Through service industry opportunities such as refreshments, meals, accommodation, camping supplies and group transport, the Brisbane Valley Rail Trail has the potential to bring focused economic benefits to the communities along the line. Trails provide a significant economic benefit to communities where they are located.”

Rail Trails are a valuable tourism asset, especially when marketed well. That is a factor that was missing between 2011 and 2014 when professional marketing and promotion for the Brisbane Valley Rai Trail was almost non-existent. Part build it and they will come seems to have been the attitude. It didn’t work. When I first stated exploring the Brisbane Valley Rail Trail in 2014, there was virtually no-one else using it.

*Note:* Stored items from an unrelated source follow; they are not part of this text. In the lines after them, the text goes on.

import Summits.Parity.BatemanHorn.Theorems.SoloInformedThinTypeI
import Literature.Barriers.Parity.FordMaynardPrimeSievesMinimalTypeII
import HarnessLib

/-!
# Thin sequences vs. Type-I information, VI: every comparison model with prime mass; the local obstruction

Solo unit `solo-Parity-informed` (ideation tier, informed mode), session 26; `PLAN.md` §34, CLAIMS C104.
Part of the `SoloInformedThin*` series (Theorem D of `paper/SHARPEST-STATEMENT.md`).

`SoloInformedThinTypeI` proved the Type-I half of Theorem D in the tree's formalisation of
Ford–Maynard's axiom (I) (`Literature.Barriers.Parity.FordMaynard.TypeI`) with the comparison
sequence `b = 1`: a real sequence `a` with at most `x^{1-c}` non-zero values on `(x/2, x]` has
`w = a − 1` violating (I) at every level `x^γ`, `γ > 1 − c`.  Two things are added here.

1. **Model-robustness.**  The mechanism — a prime `p ∈ (M, 2M]`, `M` a little above `x^{1-c}`,
   generically divides NO element of the support, so the `m = p` term of (I) returns the model's
   whole mass on the multiples of `p` — does not care what the model is.  `typeI_sparse_model_le`
   and `eventually_not_typeI_of_sparse_model` prove: for EVERY comparison sequence `b : ℕ → ℝ`,
   if `w = a − b` satisfies (I) at level `x^γ` then the mass of `b` on the multiples of the primes
   of a dyadic block `(M, 2M]`, `x^{1-c} log² x ≤ M ≤ x^γ/2`, is at most `x/(log x)^B` plus the
   share of the `≤ #A·log x/log M` exceptional primes; so (I) FAILS as soon as `b` puts mass
   `≥ β·x/log M` on such a block with no prime carrying more than `R₀·x/M` of it (`β, R₀` fixed,
   `B > 1`, `x` large).  Every model in use has this prime mass: `b = 1` by Chebyshev
   (`exists_card_primes_Ioc_two_mul_ge`), the local model `b(n) ≍ ρ_f`-weighted densities of the
   values of a polynomial `f` by the prime ideal theorem (mean of `ρ_f(p)` is `1`) — the latter is
   literature, not formalised here.  This is the (I)-clause of Theorem D for the models a sieve
   would actually use, not only for `b = 1`.  Consistency / non-vacuity is the companion file
   `SoloInformedThinTypeIModelOne`: both mass hypotheses hold for `b = 1` on the block
   `M = ⌈x^{1-c} log² x⌉`, which re-derives the `b = 1` theorem of `SoloInformedThinTypeI` from the
   model-robust one.
2. **The local obstruction** (`abs_modelMass_le_of_typeI`, `eventually_not_typeI_of_forall_not_dvd`,
   `eventually_not_typeI_sq_add_one_of_pos`).  If ONE modulus `m` divides no element of the
   support — for the values of `k² + 1`, `m = 3` — then the `m`-term alone returns the model's mass
   on the multiples of `m`; against `b = 1` that is `≥ x/(2m) − 1`, and (I) fails at EVERY level
   `x^γ`, `γ > 0`.  So against the constant model the values of an actual polynomial fail (I) for a
   trivial local reason long before the level `x^{1-c}`; the threshold `γ = 1 − c` of Theorem D is
   a statement about thin supports in general (it is attained by generic ones) and, for polynomial
   values, about models carrying the right local densities (item 1).  Honest label: item 2 is a
   remark on the formalisation's choice `b = 1`, recorded so that the scope of Theorem D's
   (I)-clause is stated by a theorem rather than by prose.

References: [cite: FordMaynard2024PrimeSieves, §1 (I); §2.4 (p. 7)].
-/

noncomputable section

Since then, with almost zero funding but a great deal of dedication and support from like-minded activists, we have managed to turn that around.

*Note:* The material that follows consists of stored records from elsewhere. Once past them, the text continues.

import Summits.HubbardSuperconductivity.HubbardSuperconductivity.Theorems.AnisotropyChordTransferFibre3N1RowL2N01388

/-!
# Route `AnisotropyChord` / H0 rotor rung, LEVEL 2 row `N₁`: the cell `ν ∈ [0.001388, 0.001665]`, `a ∈ [0.6, 0.85]`

One cell of the ∀L ≥ 128 kernel certificate of the (KT-1″) trial-gap bound (piece A, stmt-HubbardSuperconductivity-23918), on the
column `colN01388` (brackets certified in `…N1RowL2N01388`): ★ `cellN01388A0600_n1 : n1CellCheckC colN01388 a₁ a₂ 2 (12/25) (30, 6) = true`
(the staged `RExpr` cell check of p2 g4–g5, one `decide`, ≈ 3 min), whence ★★ `trialGap_cellN01388A0600`: for every `L ≥ 128` and every
ground two-magnon profile with `ν = λ₂/θ² ∈ [347/250000, 333/200000]` and `a = Δf(x̂) ∈ [3/5, 17/20]`:  `(12/25)·U ≤ N₁`
(`…N1RowCellSound.trialGap_of_cellCheck`).  Compiled-evaluator forecast of the certified ratio on this cell: see the proposal note.
Generated by p2 g5's cells/mkfiles.py (HOME/hubbard-h0-rotor-p2/cells/).
Prover seat `hubbard-h0-rotor-p2` g5; helper for piece A = stmt-HubbardSuperconductivity-23918 of rung 19089
(`--supports`, helper class).  Nothing here proves superconductivity in the Hubbard model; one kernel-certified piece of ONE
conditional reduction (the GM₃ ∀L certificate, Level-2 row `N₁`); the rotor TARGET as originally worded stays FALSE (g15 verdict).
Mathlib + the tree only; no sorry.
-/

set_option linter.dupNamespace false
set_option autoImplicit false

open Literature.Analysis.ValidatedNumerics

namespace Summit.HubbardSuperconductivity.HubbardSuperconductivity.Theorems.AnisotropyChord.Transfer.Fibre3.L2.N1

/-- ★ the staged `RExpr` cell check passes with `cmin = 12/25` on `a ∈ [3/5, 17/20]` over the column `colN01388`. -/
theorem cellN01388A0600_n1 : n1CellCheckC colN01388 ((3 : ℚ) / 5) ((17 : ℚ) / 20) 2 ((12 : ℚ) / 25) (30, 6) = true := by
  decide +kernel

/-- ★★ on this cell, for EVERY `L ≥ 128` and every ground profile: `(12/25)·U ≤ N₁`. -/
theorem trialGap_cellN01388A0600 (L : ℕ) [NeZero L] (hL : 128 ≤ L) {Δ lam2 : ℝ} {f : Tor L → ℝ} (hΔ0 : 0 ≤ Δ) (hΔ1 : Δ < 1)
    (hf : IsGroundTwoMagnon L Δ lam2 f)
    (hν1 : (1388 : ℝ) / 1000000 ≤ lam2 / (2 * Real.pi / L) ^ 2) (hν2 : lam2 / (2 * Real.pi / L) ^ 2 ≤ (1665 : ℝ) / 1000000)
    (ha1 : ((3 : ℝ) / 5) ≤ Δ * f (K1 L)) (ha2 : Δ * f (K1 L) ≤ ((17 : ℝ) / 20)) :
    ((12 : ℝ) / 25) * Uunit L Δ f ≤ trialGapN1 L Δ f := by
  have h := trialGap_of_cellCheck L colN01388 ((3 : ℚ) / 5) ((17 : ℚ) / 20) ((12 : ℚ) / 25) (30, 6) cellN01388A0600_n1 colN01388_check hL hΔ0 hΔ1 hf
    (by simpa [colN01388] using hν1) (by simpa [colN01388] using hν2) (by push_cast; simpa using ha1) (by push_cast; simpa using ha2)
  simpa using h

end Summit.HubbardSuperconductivity.HubbardSuperconductivity.Theorems.AnisotropyChord.Transfer.Fibre3.L2.N1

Our efforts have produced results that are real and tangible. They are not some academic study projecting hypothetical benefits, they are hiking boots, horse hoofs and bicycle wheels on the ground, bums on the seats in pubs and cafes, and real people out enjoying the benefits of the Brisbane Valley Rail Trail.

When Bicycle Queensland partnered with our Association to organise the first annual ‘Brisbane Valley Rail Trail Experience’ Bike ride on 22 May of this year, the event was fully booked with 300 participants. Next year the event will be expanded to 500 participants.

We’ve developed a professional website, we are constantly active on social media, and every month we organise events. We have 25 participants signed up to ride in the Brisbane Valley Rail Trail Team in the BQ Brisbane to Gold Coast 2016 bike ride later this month. Just wearing the great BVRT cycling jerseys and talking to the 6000 plus cyclists in that one event is a great promotion for the Brisbane Valley Rail Trail.

The BVRT was recently featured on ‘Creek to Coast’ and for a whole week by the ‘ABC Spencer Howson Breakfast Show’ and even mentioned in an article in the New York Times with a link to the website.

Just imagine what could be achieved with a completed Brisbane Valley Rail Trail and a half-decent marketing budget?

For the very first time since the Brisbane Valley Rail Trail was first conceived, the planets are in alignment for completion of this great project. The Somerset community is behind it, Somerset Regional Council is behind it, and the Queensland Government is behind it. What is needed now is for everyone to give one last big push.

Together we can get this over the line.